Вольтер был прав, говоря, что суеверия были в моде в Италии во времена Тассо. Демонология процветала чуть ли не наравне с официальной религией. Вопреки ригоризму контрреформации отношение к алхимии и астрологии отличалось терпимостью: магию практиковали многие церковные иерархи и даже римские папы.

Следуя традиции, Тассо считал магию священной мудростью, а волшебство – проделкой Дьявола, Князя тьмы Плутона, вредящего крестоносцам, на стороне которых Бог, ангелы и тени героев, павших на войне с неверными. Подобно театральному постановщику, он убедительно применяет в своей поэме фантасмагорию, рассчитывая на некий высший сценический эффект. Повествование настолько логично, элементы конструкции настолько тщательно выверены, что фантастическое кажется порой убедительней самой приземленной механики – присутствующим здесь же детальным описаниям метательных снарядов, осадных башен и устройству клумб в волшебном саду коварной Армиды. Калейдоскоп беспрерывно сменяющихся эпизодов ошеломляет, оправдывая самые смелые ожидания. «Поэма эта, – отмечал Шатобриан, – превосходна по своей композиции. Она учит, как сочетать предметы изображения, не смешивая их между собою: мастерство, с которым Тассо переносит вас с поля битвы к любовной сцене, от любовной сцены на совет, с крестного хода в волшебный замок, из волшебного замка в военный лагерь, от штурма в грот отшельника, из шума осажденного города в тишину пастушеской хижины, – мастерство это достойно восхищения»[26].
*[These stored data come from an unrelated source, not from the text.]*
import Literature.NumberTheory.EllipticCurves.TwoAdicImageSurjectivityProofs
import Literature.NumberTheory.GaloisRepresentations.SerreGL2LiftingLevelPSquared
import HarnessLib

/-!
# `ρ̄_{E,p²}` onto ⟹ `ρ̄_{E,p^n}` onto for every `n` (odd `p`); in particular the `3`-adic image is onto
# iff it is onto modulo `9`

Topic `NumberTheory/EllipticCurves`; namespace `Literature.NumberTheory.EllipticCurves`. Theorems only: **no
definition and no named fact is introduced.** This is the elliptic-curve companion announced in the module
docstring of `Literature.NumberTheory.GaloisRepresentations.SerreGL2LiftingLevelPSquared` (the group theory:
for an odd prime `p`, a subgroup of `GL₂(ℤ/p^N ℤ)` mapping onto `GL₂(ℤ/p² ℤ)` is everything,
`Serre1968.generalLinearGroup_eq_top_of_map_sq_surjective`) and the odd-`p` sibling of
`TwoAdicImageSurjectivityProofs` (`hasSurjectiveModNGaloisRep_two_pow_of_eight_holds`: level `8` at `p = 2`) and
of `BSDSelmerPConverseSerreProofs` (`serre_hasSurjectiveModNGaloisRep_pow_holds`: level `p` at `p ≥ 5`).
J.-P. Serre, *Abelian `ℓ`-adic representations and elliptic curves* (1968), Ch. IV §3.4, Lemma 3 and the
Exercises to §3.4; T. Dokchitser, V. Dokchitser, Math. Z. 272 (2012), Introduction («`ρ̄_{l^n}` surjective ⇏
`ρ̄_{l^{n+1}}` surjective for `l^n = 2, 3, 4`» — so at `p = 3` level `9` is the right hypothesis; N. Elkies,
arXiv:math/0612734, classifies the curves onto mod `3` but not mod `9`).

* `hasSurjectiveModNGaloisRep_pow_of_sq` — for `E` elliptic over any field `F` with `(p : F) ≠ 0`, `p` an odd
  prime: `ρ̄_{E,p²} : Γ_F → Aut E[p²]` onto ⟹ `ρ̄_{E,p^n}` onto for EVERY `n` (downwards for `n ≤ 1`,
  `hasSurjectiveModNGaloisRep_pow_of_pow_add`; upwards by the group lemma on the framed representation,
  `exists_map_eq_of_hasSurjectiveModNGaloisRep_pow` + `hasSurjectiveModNGaloisRep_of_rep_surjective`).
* `hasSurjectiveModNGaloisRep_three_pow_of_nine` — `p = 3`: `ρ̄_{E,9}` onto ⟹ `ρ̄_{E,3^n}` onto for all `n`;
  over `ℚ` this is the census bit «`3`-adic tower onto» of the BSD cells (e.g. the binder
  `AdditiveThree.TowerSurjThree` of the wild-at-`3` routes), now checkable from the mod-`9` image alone.

No determinant input is needed (the hypothesis is about `GL₂`), so the statements hold over every field of
characteristic `≠ p`, not only over `ℚ`.

## References

* [SerreAbelianLadic1968] J.-P. Serre, *op. cit.*, Ch. IV §3.4, Lemma 3 and Exercises.
* [DokchitserDokchitserMathZ2012] T. and V. Dokchitser, Math. Z. 272 (2012), Introduction (p. 961).
* [Elkies2006ThreeAdic] N. D. Elkies, arXiv:math/0612734, §0.
-/

noncomputable section

open scoped Classical MatrixGroups

open WeierstrassCurve Matrix

universe u

namespace Literature.NumberTheory.EllipticCurves

/-- **`ρ̄_{E,p²}` onto ⟹ `ρ̄_{E,p^n}` onto for every `n`, `p` an odd prime** (Serre 1968 IV §3.4, Lemma 3 /
Exercises, started at level `p²`; Dokchitser–Dokchitser 2012, Introduction). For `E` elliptic over a field `F`
with `(p : F) ≠ 0`. Proof: `n = 0`: `E[1] = 0`; `n = 1`: downwards from `p² = p^{1+1}`
(`hasSurjectiveModNGaloisRep_pow_of_pow_add`); `n = 2 + j`: frame `E[p^n] ≅ (ℤ/p^n)²`
(`nonempty_addEquiv_geomTorsion`) with representation `ρ` (`exists_rep_of_addEquiv`), whose image maps onto
`GL₂(ℤ/p²)` (`exists_map_eq_of_hasSurjectiveModNGaloisRep_pow`), hence is everything
(`Serre1968.generalLinearGroup_eq_top_of_map_sq_surjective`), hence `ρ̄_{E,p^n}` is onto
(`hasSurjectiveModNGaloisRep_of_rep_surjective`). [cite: SerreAbelianLadic1968, Ch. IV §3.4, Lemma 3 and Exercises]
[cite: DokchitserDokchitserMathZ2012, Introduction (p. 961)] -/
theorem hasSurjectiveModNGaloisRep_pow_of_sq {F : Type u} [Field F] (W : WeierstrassCurve F) [W.IsElliptic]
    (p : ℕ) [Fact p.Prime] (hp3 : 3 ≤ p) (hpF : (p : F) ≠ 0)
    (hsurj : W.HasSurjectiveModNGaloisRep ((p ^ 2 : ℕ) : ℤ)) (n : ℕ) :
    W.HasSurjectiveModNGaloisRep ((p ^ n : ℕ) : ℤ) := by
  have hp : p.Prime := Fact.out
  rcases Nat.lt_or_ge n 2 with hn | hn
  · interval_cases n
    · -- `n = 0`: `E[1] = 0`
      haveI : Subsingleton (geomTorsion W ((p ^ 0 : ℕ) : ℤ)) := ⟨fun a b ↦ by
        have ha := AddSubgroup.torsionBy.nsmul_iff.mp a.2
        have hb := AddSubgroup.torsionBy.nsmul_iff.mp b.2
        simp only [pow_zero, one_smul] at ha hb
        exact Subtype.ext (ha.trans hb.symm)⟩
      intro y
      exact ⟨1, Multiplicative.toAdd.injective (AddEquiv.ext fun a ↦ Subsingleton.elim _ _)⟩
    · -- `n = 1`: downward from `p^(1+1)`
      exact hasSurjectiveModNGaloisRep_pow_of_pow_add W p 1 1 one_pos hpF hsurj
  · -- `n ≥ 2`: upward by the level-`p²` lifting lemma
    obtain ⟨j, rfl⟩ : ∃ j, n = 2 + j := ⟨n - 2, by omega⟩
    obtain ⟨e⟩ := nonempty_addEquiv_geomTorsion W p (2 + j) (by omega) hpF
    obtain ⟨ρ, hρ⟩ := exists_rep_of_addEquiv W e
    have htop : ρ.range = ⊤ := by
      refine GaloisRepresentations.Serre1968.generalLinearGroup_eq_top_of_map_sq_surjective hp3
        (Nat.le_add_right 2 j) ρ.range (fun t ↦ ?_)
      obtain ⟨σ, hσ⟩ := exists_map_eq_of_hasSurjectiveModNGaloisRep_pow W p 2 j hpF e ρ hρ hsurj t
      exact ⟨ρ σ, ⟨σ, rfl⟩, hσ⟩
    have hρsurj : Function.Surjective ρ := fun B ↦ by
      obtain ⟨σ, hσ⟩ : B ∈ ρ.range := htop ▸ Subgroup.mem_top B
      exact ⟨σ, hσ⟩
    exact hasSurjectiveModNGaloisRep_of_rep_surjective W e ρ hρ hρsurj

/-- **The `3`-adic tower from level `9`: `ρ̄_{E,9}` onto ⟹ `ρ̄_{E,3^n}` onto for every `n`** (any field of
characteristic `≠ 3`). `ρ̄_{E,3}` onto alone does NOT suffice (Elkies, arXiv:math/0612734); over `ℚ` this turns
the census bit «onto mod `9`» into `3`-adic tower surjectivity. [cite: SerreAbelianLadic1968, Ch. IV §3.4, Lemma 3 and Exercises]
[cite: Elkies2006ThreeAdic, §0] -/
theorem hasSurjectiveModNGaloisRep_three_pow_of_nine {F : Type u} [Field F] (W : WeierstrassCurve F)
    [W.IsElliptic] (h3F : (3 : F) ≠ 0) (hsurj : W.HasSurjectiveModNGaloisRep 9) (n : ℕ) :
    W.HasSurjectiveModNGaloisRep ((3 ^ n : ℕ) : ℤ) := by
  haveI : Fact (Nat.Prime 3) := ⟨Nat.prime_three⟩
  have h9 : W.HasSurjectiveModNGaloisRep ((3 ^ 2 : ℕ) : ℤ) := by norm_num; exact hsurj
  exact hasSurjectiveModNGaloisRep_pow_of_sq W 3 le_rfl (by exact_mod_cast h3F) h9 n

end Literature.NumberTheory.EllipticCurves

end
import Summits.BirchSwinnertonDyer.BirchSwinnertonDyer.Theorems.Rank2ObservatoryCubicFieldR3325
import Summits.BirchSwinnertonDyer.BirchSwinnertonDyer.Theorems.Rank2Observatory2DescLinGens
import HarnessLib

/-!
# BirchSwinnertonDyer — rank ≥ 2 observatory: prime elements of the cubic field of `-2 + 17 * X - 9 * X ^ 2 + X ^ 3` (generator addendum `R3325 R3a`)

HONEST FRAMING: per-curve certified theorems and census instruments; no claim on BSD in rank ≥ 2.

Per-FIELD addendum of the KERNEL-2DESC instrument (design `b2b-bsdr2-cert-3/KERNEL-2DESC.md` §9d; rank-3 port
`b2b-bsdr2-cert-2/kernel-2desc3/README.md`) for the cubic
field `K = ℚ(α)`, `α` a root of `-2 + 17 * X - 9 * X ^ 2 + X ^ 3` (`Δ = 3325`, `𝓞_K` a PID; file `Rank2ObservatoryCubicFieldR3325`):
for 1 elements `e = c₀ + c₁α + c₂α² = lin aeval_α c₀ c₁ c₂` it certifies the norm (`MonicCubic.normForm`,
`norm_lin_eq`) and primality (norm `±p`, or norm `±p^f` with the residue certificate of `lin_prime_of_pow`);
(totally real field: the signs at the three real places are certified inline per curve). These elements generate the primes
dividing `F′(θ)` for the RANK-3 census curves with this `2`-division field, `N < 5·10⁵` (data: kit job `j130689` + second
implementation `scripts/identities_r3r.py`); the per-curve files `Rank2Observatory<label>TwoDescRankThree.lean`
reference them by name (`e_<c₀>_<c₁>_<c₂>_norm|prime`, `m` = minus). Generated by
`scripts/gen_addendum_r3.py` (cert-3 `gen_addendum4.py` v4, rank-3 port). Sorry-free; axioms `propext`, `Classical.choice`, `Quot.sound`.
[cite: Marcus2018, Ch. 3, Thm. 22] [cite: Cassels1991LecturesEllipticCurves, §15]
-/

-- single-conjunct summit: `Summit.BirchSwinnertonDyer.BirchSwinnertonDyer.…` repeats the name by design
set_option linter.dupNamespace false

noncomputable section

open scoped NumberField

open Literature.NumberTheory.NumberFields Polynomial NumberField

namespace Summit.BirchSwinnertonDyer.BirchSwinnertonDyer.Rank2Observatory.TwoDescCubic.FieldR3325

/-- `N(-1 + α) = -7` (a prime above `7`, residue degree `1`; first met at `372400a1`). [folklore] -/
theorem e_m1_1_0_norm : Algebra.norm ℚ ((lin aeval_α (-1) 1 0 : 𝓞 (CubicField (-9) 17 (-2))) : (CubicField (-9) 17 (-2))) = ((-7 : ℤ) : ℚ) :=
  norm_lin_eq irreducible aeval_α finrank_eq (-1) 1 0 (by norm_num [MonicCubic.normForm])

/-- `-1 + α` is prime (norm `±7`). [cite: Marcus2018, Ch. 3, Thm. 22] -/
theorem e_m1_1_0_prime : Prime (lin aeval_α (-1) 1 0 : 𝓞 (CubicField (-9) 17 (-2))) :=
  lin_prime_of_prime irreducible aeval_α finrank_eq (-1) 1 0 (n := -7)
    (by norm_num [MonicCubic.normForm]) (by norm_num)

end Summit.BirchSwinnertonDyer.BirchSwinnertonDyer.Rank2Observatory.TwoDescCubic.FieldR3325

end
То, что «Освобожденный Иерусалим» изначально построен на конфликтах, именуемых литературоведами амбивалентностью, было отмечено давно. Конфликты присутствуют здесь на всех уровнях – военном, идеологическом, нравственном, символическом. Это и столкновение двух миров – христианства и ислама, и борьба цивилизации против варварства, и противопоставление сельской стихии нарождающемуся городу. На этом возвышенном фоне выявляется множество противоречий не столь масштабных, продиктованных чувствами, свойственными человеческой натуре, – завистью, тщеславием, оскорбленной гордостью, жадностью.

Сегодня, спустя почти четыре с половиной столетия после выхода «Освобожденного Иерусалима», Тассо-страдалец вытеснил из сознания широкого читателя Тассо-поэта. Его трагическая биография заслонила поэму. Вокруг стихотворца нет больше романтического ореола, однако интерес к перипетиям его жизни, несомненно превосходит интерес к его творчеству. «Торквато Тассо, – отмечал еще Н. Кукольник, – может быть, в истории человеческого рода составляет единственный пример, до какого бедственного состояния доводит неотлучное присутствие гения!»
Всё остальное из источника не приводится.